The first large-scale study of whole-genome testing identified those breast cancer patients who might benefit the most from certain treatments, according to new research published online in Lancet Oncology.
The researchers from several institutions in France tested all the DNA of tumor cells from more than 400 women with advanced breast cancer. The goal was to see whether whole-genome analysis could identify unique characteristics and abnormal genes in the metastatic tissue, which could then be targeted for treatment in later trials.

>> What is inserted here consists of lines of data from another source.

/-! ### Strictly hyperbolic pencils: no localized phase family -/

/-- **A strictly hyperbolic pencil in `d ≥ 2` variables of size `k ≥ 2` carries no localized
phase family in `M_p`, `p ≠ 2`, with or without zeroth-order term** [Brenner1973, Thm 3.1 and
Cor 3.1]: on the ball of smooth simple branches near `ξ⁰ ≠ 0` (`exists_strictSpectralData`) the
branches would have vanishing Hessian (`fderiv_fderiv_branch_eq_zero_of_localizedFamily`), hence
be affine, hence the eigenvalues linear (`hasLinearEigenvalues_of_affine_on_ball`), which is
impossible (`IsStrictlyHyperbolicPencil.not_hasLinearEigenvalues`): "linear hyperbolic systems
in dimension greater than one are not well posed in `Lᵖ` for `p ≠ 2`".
[cite: Brenner1973, Thm 3.1 and Cor 3.1 p. 84; Rauch1986, p. 481] -/
theorem false_of_localizedFamily_of_strictlyHyperbolic {K : Fin d → Matrix (Fin m) (Fin m) ℝ}
    (hK : IsStrictlyHyperbolicPencil K) (hd : 2 ≤ d) (hk : 2 ≤ m) {p : ℝ≥0∞} (hp1 : 1 ≤ p)
    (hp2 : p ≠ 2) {s : ℝ} (hs : s ≠ 0) (E : Matrix (Fin m) (Fin m) ℂ)
    (hloc : ∀ ξ₁ : EuclideanSpace ℝ (Fin d), ξ₁ ≠ 0 →
      ∃ (θ : EuclideanSpace ℝ (Fin d) → ℝ) (C : ℝ≥0), (∀ᶠ ξ in 𝓝 ξ₁, θ ξ = 1) ∧
        ∀ n : ℕ, IsLpMultiplierWith p C (fun ξ => ((θ ξ : ℝ) : ℂ) •
          exp ((((((n : ℝ) + 1) * s : ℝ) : ℂ) * I) •
            pencil (fun j => (K j).map (algebraMap ℝ ℂ)) ξ + E))) : False := by
  classical
  set A : Fin d → Matrix (Fin m) (Fin m) ℂ := fun j => (K j).map (algebraMap ℝ ℂ) with hA
  -- a base point `ξ⁰ ≠ 0` and the smooth spectral data there
  set ξ₀ : EuclideanSpace ℝ (Fin d) := EuclideanSpace.single ⟨0, by omega⟩ (1 : ℝ) with hξ₀
  have hξ₀0 : ξ₀ ≠ 0 := fun h0 => one_ne_zero ((PiLp.single_eq_zero_iff 2 _).1 h0)
  obtain ⟨ρ, hρ, μ, hsmooth, hinj, hchar, hproj⟩ := exists_strictSpectralData hK hξ₀0
  have hinjR : ∀ ξ ∈ ball ξ₀ ρ, Function.Injective fun b => μ b ξ := by
    intro ξ hξ a b h
    refine hinj ξ hξ ?_
    simp only at h ⊢
    rw [h]
  -- a sub-ball avoiding `0`
  set r₁ : ℝ := min ρ ‖ξ₀‖ with hr₁
  have hr₁pos : 0 < r₁ := lt_min hρ (norm_pos_iff.2 hξ₀0)
  have hsub : ball ξ₀ r₁ ⊆ ball ξ₀ ρ := ball_subset_ball (min_le_left _ _)
  have hne0 : ∀ ξ ∈ ball ξ₀ r₁, ξ ≠ 0 := by
    intro ξ hξ h0
    rw [h0, mem_ball, dist_comm, dist_zero_right] at hξ
    exact lt_irrefl _ (hξ.trans_le (min_le_right _ _))
  -- every branch is affine on the sub-ball
  have haff : ∀ a : Fin m, ∃ (L : EuclideanSpace ℝ (Fin d) →L[ℝ] ℝ) (c : ℝ),
      ∀ ξ ∈ ball ξ₀ r₁, μ a ξ = L ξ + c := by
    intro a
    have hlam : ContDiffOn ℝ ∞ (fun ξ => s * μ a ξ) (ball ξ₀ r₁) :=
      (contDiffOn_const.mul (hsmooth a)).mono hsub
    have h0 : ∀ ξ₁ ∈ ball ξ₀ r₁, ∀ v, fderiv ℝ (fderiv ℝ (fun ξ => s * μ a ξ)) ξ₁ v v = 0 := by
      intro ξ₁ hξ₁ v
      obtain ⟨θ, C, hθ, hN⟩ := hloc ξ₁ (hne0 ξ₁ hξ₁)
      exact fderiv_fderiv_branch_eq_zero_of_localizedFamily hp1 hp2 hs A E
        (Pr := fun b ξ => lagrangeProj (pencil A ξ) (fun b' => ((μ b' ξ : ℝ) : ℂ)) b)
        hsmooth hinjR hproj
        (fun ξ hξ => completeOrthogonalIdempotents_lagrangeProj (hinj ξ hξ) (hchar ξ hξ))
        (fun ξ hξ => eq_sum_smul_lagrangeProj (hinj ξ hξ) (hchar ξ hξ))
        (fun ξ hξ b => lagrangeProj_ne_zero (hinj ξ hξ) (hchar ξ hξ) b)
        (hsub hξ₁) hθ hN a v
    obtain ⟨L, c, hLc⟩ := exists_affine_of_fderiv_fderiv_apply_eq_zero hr₁pos hlam h0
    refine ⟨s⁻¹ • L, s⁻¹ * c, fun ξ hξ => ?_⟩
    have h := hLc ξ hξ
    rw [FunLike.coe_smul, Pi.smul_apply, smul_eq_mul, ← mul_add, ← h, ← mul_assoc,
      inv_mul_cancel₀ hs, one_mul]
  choose L c hLc using haff
  -- hence linear eigenvalues, contradicting strict hyperbolicity
  have hlin : HasLinearEigenvalues A := by
    refine hasLinearEigenvalues_of_affine_on_ball A L c (fun _ => 1) (ξ₀ := ξ₀) hr₁pos
      fun ξ hξ => ?_
    rw [hchar ξ (hsub hξ)]
    exact Finset.prod_congr rfl fun a _ => by rw [pow_one, hLc a ξ hξ]
  exact hK.not_hasLinearEigenvalues hd hk hlin

end Literature.Analysis.Fourier

end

Dr. Fabrice André, from Institut Gustave Roussy, and colleagues looked at the quality of tumor samples, the proportion of women for whom the genomic analyses could be done, and the proportion for whom a targeted therapy could be offered. They took biopsy samples from 407 patients from 18 centers across France (Lancet Oncology, February 7, 2014).
The group was able to perform whole-genome analysis in two-thirds of the patients. Forty-six percent of the 423 enrolled patients were found to have a targetable genomic alteration, while 39% had a rare alteration.
To date, 28% of the women with targetable alterations have been matched with new treatments that are being tested in clinical trials, André said in a statement released by the journal. The team's goal is to have 30% of the enrolled patients in clinical trials testing therapies targeting the alterations identified in their tumors.
"Our findings indicate that large molecular screening programs, performed in the context of clinical trials, are helpful to see whether a patient with metastatic cancer could be eligible for a targeted therapy matched to a genomic alteration," André said.